### Data for this task

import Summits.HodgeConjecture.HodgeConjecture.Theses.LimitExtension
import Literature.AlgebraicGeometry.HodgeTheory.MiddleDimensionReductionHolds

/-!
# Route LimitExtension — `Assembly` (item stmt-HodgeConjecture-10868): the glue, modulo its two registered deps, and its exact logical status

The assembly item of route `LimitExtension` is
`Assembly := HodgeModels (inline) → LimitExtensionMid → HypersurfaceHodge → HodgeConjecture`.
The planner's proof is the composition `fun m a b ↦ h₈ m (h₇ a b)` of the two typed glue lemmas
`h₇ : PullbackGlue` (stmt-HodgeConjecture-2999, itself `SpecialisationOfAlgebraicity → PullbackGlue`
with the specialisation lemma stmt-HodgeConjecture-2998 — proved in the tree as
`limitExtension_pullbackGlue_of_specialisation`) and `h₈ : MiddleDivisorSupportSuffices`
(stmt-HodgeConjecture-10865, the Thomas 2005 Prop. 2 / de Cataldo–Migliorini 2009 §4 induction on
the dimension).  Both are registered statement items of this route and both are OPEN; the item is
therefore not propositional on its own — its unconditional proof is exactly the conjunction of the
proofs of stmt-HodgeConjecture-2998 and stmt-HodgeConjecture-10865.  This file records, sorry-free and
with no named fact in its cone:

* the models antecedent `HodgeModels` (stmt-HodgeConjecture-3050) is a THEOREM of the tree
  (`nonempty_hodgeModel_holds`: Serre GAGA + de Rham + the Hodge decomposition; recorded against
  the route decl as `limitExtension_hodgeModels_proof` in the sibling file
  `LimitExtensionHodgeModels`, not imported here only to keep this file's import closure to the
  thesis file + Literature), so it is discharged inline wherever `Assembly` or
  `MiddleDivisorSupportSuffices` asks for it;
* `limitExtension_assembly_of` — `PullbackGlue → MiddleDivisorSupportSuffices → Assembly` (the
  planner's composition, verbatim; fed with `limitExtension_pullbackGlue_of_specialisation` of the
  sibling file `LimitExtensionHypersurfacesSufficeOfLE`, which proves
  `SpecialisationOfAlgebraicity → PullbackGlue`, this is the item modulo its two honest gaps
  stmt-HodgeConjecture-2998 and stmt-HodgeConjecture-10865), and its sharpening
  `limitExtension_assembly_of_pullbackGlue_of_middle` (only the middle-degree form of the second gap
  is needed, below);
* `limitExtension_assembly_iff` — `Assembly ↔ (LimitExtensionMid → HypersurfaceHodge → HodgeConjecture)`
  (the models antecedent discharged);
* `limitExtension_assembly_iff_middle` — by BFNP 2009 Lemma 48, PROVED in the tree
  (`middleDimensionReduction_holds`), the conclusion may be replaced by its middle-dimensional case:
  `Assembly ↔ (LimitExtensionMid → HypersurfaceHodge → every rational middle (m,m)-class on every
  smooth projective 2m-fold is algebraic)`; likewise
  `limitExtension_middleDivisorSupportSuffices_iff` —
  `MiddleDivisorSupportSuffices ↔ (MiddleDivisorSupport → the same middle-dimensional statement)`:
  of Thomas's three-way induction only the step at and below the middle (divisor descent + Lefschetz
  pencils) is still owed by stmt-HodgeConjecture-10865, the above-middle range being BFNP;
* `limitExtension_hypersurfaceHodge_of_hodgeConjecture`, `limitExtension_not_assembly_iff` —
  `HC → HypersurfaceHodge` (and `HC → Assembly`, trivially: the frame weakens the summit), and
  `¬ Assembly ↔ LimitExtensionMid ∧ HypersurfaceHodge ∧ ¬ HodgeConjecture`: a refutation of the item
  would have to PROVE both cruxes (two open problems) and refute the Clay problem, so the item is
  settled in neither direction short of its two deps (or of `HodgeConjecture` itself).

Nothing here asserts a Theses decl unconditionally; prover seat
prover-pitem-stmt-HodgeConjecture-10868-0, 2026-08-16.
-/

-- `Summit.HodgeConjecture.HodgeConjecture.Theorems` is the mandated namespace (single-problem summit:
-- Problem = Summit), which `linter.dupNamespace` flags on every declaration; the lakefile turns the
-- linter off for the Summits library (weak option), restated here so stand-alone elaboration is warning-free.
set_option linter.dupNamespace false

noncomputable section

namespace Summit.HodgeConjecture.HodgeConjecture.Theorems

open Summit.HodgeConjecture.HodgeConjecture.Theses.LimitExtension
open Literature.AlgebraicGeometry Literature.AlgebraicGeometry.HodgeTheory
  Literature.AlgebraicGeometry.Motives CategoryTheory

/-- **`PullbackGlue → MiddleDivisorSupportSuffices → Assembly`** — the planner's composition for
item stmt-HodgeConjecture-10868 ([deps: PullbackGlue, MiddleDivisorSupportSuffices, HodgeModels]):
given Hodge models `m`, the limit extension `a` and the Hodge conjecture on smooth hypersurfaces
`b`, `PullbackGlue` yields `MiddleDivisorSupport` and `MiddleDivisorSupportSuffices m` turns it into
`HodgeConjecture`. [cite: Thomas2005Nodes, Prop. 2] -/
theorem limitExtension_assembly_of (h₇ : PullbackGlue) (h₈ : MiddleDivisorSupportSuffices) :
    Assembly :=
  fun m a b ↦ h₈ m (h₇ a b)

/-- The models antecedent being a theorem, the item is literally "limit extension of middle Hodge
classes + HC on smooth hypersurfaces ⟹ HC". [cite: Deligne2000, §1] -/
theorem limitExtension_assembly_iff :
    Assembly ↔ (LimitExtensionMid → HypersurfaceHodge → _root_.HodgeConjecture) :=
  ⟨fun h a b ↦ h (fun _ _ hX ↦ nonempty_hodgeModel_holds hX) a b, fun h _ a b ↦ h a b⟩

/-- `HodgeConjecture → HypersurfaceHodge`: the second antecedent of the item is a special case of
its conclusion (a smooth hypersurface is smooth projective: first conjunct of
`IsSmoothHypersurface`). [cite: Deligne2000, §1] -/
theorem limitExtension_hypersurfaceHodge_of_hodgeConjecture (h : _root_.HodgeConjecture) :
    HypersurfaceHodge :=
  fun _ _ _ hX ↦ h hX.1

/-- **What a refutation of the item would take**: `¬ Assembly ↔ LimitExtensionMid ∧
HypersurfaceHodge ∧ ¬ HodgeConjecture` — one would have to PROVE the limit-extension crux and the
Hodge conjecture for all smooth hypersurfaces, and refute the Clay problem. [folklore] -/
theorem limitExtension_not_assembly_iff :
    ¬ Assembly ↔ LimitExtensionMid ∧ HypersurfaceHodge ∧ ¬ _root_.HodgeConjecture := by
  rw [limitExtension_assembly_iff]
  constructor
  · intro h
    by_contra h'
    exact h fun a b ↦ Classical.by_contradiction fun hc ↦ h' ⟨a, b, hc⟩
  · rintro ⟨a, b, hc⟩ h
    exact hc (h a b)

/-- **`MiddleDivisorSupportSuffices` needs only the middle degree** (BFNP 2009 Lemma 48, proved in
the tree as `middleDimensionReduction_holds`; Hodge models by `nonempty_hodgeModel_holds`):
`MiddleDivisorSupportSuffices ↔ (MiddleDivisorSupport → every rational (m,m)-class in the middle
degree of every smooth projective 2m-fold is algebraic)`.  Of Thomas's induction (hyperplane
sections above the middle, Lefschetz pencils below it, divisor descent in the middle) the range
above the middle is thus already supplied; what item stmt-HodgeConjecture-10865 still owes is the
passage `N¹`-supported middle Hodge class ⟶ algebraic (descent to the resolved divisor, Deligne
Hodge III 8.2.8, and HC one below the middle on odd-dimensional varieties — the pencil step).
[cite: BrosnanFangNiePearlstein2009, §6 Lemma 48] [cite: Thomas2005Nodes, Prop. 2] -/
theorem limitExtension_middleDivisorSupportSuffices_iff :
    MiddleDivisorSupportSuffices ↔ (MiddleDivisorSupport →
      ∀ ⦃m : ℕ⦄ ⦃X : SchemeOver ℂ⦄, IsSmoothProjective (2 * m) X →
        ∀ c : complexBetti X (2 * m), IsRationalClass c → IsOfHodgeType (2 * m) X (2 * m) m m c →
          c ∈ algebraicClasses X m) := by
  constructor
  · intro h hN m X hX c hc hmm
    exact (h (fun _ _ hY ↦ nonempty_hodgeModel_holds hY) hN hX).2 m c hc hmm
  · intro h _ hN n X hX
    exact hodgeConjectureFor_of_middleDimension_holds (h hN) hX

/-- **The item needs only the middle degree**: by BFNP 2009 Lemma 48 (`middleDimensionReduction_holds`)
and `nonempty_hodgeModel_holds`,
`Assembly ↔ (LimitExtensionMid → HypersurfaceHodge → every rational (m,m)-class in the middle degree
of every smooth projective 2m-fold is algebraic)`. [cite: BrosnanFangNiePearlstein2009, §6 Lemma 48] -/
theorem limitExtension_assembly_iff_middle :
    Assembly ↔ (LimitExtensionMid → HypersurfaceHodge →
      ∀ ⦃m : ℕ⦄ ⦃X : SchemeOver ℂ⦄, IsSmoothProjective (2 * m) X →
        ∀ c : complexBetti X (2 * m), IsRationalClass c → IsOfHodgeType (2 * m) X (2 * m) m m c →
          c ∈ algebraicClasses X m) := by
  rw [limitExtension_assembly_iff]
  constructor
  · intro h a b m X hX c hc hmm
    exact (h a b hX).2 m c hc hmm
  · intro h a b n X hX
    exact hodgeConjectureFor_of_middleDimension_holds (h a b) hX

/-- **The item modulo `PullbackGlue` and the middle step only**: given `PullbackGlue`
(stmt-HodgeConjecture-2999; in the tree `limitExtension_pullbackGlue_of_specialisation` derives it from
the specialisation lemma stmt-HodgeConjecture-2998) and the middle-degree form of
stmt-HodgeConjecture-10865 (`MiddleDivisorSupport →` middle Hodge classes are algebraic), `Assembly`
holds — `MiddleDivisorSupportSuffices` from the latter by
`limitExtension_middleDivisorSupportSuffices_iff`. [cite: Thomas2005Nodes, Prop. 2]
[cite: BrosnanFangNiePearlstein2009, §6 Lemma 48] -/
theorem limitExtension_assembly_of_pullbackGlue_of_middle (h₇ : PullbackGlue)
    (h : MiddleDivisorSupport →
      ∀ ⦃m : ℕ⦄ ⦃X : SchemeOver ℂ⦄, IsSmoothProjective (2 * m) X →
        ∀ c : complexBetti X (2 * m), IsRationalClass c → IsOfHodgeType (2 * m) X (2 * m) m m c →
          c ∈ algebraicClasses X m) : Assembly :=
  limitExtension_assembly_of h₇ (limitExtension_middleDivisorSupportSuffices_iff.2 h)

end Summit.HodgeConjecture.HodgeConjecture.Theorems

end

######
### Data for this task

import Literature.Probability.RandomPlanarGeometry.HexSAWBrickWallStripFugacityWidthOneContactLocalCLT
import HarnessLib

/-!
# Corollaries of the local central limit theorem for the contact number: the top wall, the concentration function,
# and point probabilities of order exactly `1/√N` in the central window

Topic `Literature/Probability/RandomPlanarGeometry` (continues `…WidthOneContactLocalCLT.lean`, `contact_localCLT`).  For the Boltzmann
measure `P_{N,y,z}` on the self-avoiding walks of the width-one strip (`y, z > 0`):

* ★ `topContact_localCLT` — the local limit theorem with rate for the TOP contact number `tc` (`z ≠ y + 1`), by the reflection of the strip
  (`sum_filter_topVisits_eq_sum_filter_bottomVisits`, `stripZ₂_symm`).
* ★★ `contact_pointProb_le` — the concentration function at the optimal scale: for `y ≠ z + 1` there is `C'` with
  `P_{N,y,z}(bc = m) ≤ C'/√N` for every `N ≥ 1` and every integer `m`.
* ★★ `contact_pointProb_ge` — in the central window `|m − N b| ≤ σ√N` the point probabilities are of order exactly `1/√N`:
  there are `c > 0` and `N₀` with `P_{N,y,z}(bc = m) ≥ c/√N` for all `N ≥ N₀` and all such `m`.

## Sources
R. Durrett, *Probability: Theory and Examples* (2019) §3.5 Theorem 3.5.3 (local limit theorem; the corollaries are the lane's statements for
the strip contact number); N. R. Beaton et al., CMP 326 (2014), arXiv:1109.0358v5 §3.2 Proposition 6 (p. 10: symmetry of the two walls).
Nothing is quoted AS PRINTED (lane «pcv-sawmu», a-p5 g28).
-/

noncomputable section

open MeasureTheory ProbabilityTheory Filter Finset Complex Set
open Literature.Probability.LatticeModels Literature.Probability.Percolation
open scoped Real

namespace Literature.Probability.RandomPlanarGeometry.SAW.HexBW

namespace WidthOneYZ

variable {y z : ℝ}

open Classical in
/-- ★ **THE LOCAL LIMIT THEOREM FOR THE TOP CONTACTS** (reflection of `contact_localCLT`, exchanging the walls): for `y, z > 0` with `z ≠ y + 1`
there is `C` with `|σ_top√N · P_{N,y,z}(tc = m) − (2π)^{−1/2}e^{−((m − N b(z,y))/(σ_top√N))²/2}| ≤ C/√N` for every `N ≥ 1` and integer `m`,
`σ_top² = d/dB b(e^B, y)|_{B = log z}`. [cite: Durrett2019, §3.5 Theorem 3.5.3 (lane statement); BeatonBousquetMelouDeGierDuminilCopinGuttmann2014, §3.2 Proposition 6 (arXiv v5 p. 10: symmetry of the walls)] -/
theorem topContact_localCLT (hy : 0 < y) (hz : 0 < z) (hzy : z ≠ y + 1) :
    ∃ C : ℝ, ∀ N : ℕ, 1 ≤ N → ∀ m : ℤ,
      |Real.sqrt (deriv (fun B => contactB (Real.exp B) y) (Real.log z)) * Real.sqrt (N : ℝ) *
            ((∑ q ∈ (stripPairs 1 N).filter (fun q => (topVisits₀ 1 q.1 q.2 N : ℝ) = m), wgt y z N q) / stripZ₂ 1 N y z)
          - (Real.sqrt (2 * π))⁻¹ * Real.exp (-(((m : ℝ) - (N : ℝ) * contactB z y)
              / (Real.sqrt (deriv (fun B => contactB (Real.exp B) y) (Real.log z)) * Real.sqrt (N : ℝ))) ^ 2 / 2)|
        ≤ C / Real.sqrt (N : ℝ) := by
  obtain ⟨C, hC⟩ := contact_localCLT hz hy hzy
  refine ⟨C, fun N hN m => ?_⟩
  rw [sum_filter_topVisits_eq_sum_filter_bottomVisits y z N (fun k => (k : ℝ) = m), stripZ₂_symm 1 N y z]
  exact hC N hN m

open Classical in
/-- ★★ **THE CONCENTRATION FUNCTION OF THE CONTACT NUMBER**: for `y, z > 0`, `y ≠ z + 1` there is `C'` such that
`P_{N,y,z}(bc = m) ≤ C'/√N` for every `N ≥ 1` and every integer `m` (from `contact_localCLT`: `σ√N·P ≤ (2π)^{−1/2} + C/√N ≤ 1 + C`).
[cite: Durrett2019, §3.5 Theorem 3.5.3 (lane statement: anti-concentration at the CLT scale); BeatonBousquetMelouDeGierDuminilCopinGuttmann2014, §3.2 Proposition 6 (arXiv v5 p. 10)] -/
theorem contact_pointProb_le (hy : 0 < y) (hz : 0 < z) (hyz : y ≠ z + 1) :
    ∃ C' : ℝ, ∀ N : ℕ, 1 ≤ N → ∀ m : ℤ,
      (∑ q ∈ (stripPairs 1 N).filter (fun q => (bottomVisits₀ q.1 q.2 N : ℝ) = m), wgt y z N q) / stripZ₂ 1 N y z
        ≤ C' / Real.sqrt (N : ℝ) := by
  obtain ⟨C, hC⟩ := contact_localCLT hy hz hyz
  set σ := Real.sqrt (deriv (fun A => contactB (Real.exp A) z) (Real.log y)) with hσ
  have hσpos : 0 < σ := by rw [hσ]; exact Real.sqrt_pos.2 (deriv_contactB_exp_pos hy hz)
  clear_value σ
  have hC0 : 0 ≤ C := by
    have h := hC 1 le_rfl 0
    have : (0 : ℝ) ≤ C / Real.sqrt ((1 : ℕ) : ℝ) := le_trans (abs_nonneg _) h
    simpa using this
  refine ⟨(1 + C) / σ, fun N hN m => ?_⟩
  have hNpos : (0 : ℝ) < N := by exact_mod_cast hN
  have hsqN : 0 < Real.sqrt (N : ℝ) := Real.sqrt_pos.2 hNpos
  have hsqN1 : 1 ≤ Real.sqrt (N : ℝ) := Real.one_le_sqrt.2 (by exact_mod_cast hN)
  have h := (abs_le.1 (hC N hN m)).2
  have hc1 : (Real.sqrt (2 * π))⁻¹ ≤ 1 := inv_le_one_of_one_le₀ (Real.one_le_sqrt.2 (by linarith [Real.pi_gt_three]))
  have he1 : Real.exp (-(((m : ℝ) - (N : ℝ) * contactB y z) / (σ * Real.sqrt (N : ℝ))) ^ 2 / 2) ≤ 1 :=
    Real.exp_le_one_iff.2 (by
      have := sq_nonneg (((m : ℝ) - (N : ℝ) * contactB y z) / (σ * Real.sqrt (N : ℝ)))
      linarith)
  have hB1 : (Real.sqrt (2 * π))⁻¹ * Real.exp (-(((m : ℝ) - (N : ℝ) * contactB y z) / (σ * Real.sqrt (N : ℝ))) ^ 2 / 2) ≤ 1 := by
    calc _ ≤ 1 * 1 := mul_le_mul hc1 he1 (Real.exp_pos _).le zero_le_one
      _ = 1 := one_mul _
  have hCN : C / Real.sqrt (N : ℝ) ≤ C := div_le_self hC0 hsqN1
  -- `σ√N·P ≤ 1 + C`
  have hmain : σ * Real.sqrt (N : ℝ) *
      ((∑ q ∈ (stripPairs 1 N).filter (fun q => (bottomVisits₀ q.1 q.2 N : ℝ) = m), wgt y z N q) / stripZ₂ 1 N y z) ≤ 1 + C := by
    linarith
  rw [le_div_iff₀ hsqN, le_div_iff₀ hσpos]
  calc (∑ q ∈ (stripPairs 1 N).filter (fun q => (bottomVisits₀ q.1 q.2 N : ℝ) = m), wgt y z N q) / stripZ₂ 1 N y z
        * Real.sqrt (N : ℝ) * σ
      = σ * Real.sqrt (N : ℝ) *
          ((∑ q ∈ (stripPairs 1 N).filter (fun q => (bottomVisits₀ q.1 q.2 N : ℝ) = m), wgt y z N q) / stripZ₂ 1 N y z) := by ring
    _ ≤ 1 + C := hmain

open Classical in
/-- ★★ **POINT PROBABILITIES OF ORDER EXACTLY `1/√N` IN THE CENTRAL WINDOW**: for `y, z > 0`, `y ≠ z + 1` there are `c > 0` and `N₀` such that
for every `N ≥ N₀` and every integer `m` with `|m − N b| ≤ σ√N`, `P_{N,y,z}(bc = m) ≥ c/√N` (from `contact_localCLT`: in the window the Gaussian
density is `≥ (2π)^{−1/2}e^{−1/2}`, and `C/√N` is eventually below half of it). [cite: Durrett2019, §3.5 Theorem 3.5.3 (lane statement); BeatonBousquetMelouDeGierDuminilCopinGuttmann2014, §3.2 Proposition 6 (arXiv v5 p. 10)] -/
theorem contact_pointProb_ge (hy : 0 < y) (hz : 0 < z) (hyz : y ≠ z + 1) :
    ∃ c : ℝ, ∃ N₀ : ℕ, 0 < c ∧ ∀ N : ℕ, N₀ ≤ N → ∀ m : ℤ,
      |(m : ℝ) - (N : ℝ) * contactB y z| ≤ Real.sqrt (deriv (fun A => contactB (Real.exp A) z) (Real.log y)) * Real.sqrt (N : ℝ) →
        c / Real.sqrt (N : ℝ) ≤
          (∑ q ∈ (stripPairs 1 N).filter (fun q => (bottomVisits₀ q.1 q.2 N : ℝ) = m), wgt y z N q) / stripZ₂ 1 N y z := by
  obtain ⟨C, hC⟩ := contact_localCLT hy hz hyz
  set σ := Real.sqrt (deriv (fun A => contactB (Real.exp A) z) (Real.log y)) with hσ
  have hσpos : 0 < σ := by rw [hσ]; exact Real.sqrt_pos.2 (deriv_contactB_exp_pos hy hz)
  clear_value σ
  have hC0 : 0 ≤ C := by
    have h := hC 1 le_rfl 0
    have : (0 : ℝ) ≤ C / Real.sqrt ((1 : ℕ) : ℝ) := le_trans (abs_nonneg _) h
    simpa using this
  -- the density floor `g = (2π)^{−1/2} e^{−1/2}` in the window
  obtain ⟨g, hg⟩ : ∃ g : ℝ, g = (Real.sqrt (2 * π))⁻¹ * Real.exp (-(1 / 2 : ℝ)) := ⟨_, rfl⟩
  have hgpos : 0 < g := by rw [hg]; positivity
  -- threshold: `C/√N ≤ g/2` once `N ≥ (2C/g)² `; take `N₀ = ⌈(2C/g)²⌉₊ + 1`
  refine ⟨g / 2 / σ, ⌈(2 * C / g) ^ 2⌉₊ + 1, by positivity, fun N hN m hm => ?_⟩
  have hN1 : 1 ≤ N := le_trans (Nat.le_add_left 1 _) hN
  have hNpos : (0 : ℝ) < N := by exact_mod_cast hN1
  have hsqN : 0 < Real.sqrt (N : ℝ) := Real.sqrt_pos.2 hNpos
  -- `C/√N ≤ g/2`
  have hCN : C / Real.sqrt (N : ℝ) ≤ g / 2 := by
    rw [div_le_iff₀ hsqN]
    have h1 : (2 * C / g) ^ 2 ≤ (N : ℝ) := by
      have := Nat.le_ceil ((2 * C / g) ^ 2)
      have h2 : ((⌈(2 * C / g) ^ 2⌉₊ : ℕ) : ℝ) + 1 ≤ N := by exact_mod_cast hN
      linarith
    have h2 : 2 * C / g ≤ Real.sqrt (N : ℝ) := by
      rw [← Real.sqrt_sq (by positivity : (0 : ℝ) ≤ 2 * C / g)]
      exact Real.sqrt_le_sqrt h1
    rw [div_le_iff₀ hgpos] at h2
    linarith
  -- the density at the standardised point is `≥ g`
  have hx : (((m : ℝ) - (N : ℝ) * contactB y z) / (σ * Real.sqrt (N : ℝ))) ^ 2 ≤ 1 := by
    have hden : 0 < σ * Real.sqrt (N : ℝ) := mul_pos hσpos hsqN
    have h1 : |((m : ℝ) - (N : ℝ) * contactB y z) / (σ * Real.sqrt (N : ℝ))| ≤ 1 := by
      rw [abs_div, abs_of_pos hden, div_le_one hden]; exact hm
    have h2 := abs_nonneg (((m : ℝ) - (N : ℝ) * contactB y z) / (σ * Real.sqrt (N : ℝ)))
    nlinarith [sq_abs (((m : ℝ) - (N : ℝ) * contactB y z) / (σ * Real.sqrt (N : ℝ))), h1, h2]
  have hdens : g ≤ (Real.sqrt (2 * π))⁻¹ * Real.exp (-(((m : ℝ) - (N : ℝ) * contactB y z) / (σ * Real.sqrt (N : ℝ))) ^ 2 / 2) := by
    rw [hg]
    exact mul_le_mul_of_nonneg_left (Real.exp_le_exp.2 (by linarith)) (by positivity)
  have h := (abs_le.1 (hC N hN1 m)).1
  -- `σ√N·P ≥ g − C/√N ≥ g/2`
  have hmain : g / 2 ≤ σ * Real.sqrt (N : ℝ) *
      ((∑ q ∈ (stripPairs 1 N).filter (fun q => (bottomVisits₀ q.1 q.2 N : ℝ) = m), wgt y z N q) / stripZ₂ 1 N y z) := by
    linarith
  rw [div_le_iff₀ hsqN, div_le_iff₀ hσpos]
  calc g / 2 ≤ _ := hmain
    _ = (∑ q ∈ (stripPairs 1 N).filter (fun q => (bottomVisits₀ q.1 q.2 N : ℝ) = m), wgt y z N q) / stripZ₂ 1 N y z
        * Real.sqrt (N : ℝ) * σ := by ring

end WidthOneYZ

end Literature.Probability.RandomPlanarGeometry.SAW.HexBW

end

######

From the records above, print only the lines between the one holding "# and point" and the one holding "on the self-avoiding", inclusive, exactly as they stand.

Your solution ->
# and point probabilities of order exactly `1/√N` in the central window

Topic `Literature/Probability/RandomPlanarGeometry` (continues `…WidthOneContactLocalCLT.lean`, `contact_localCLT`).  For the Boltzmann
measure `P_{N,y,z}` on the self-avoiding walks of the width-one strip (`y, z > 0`):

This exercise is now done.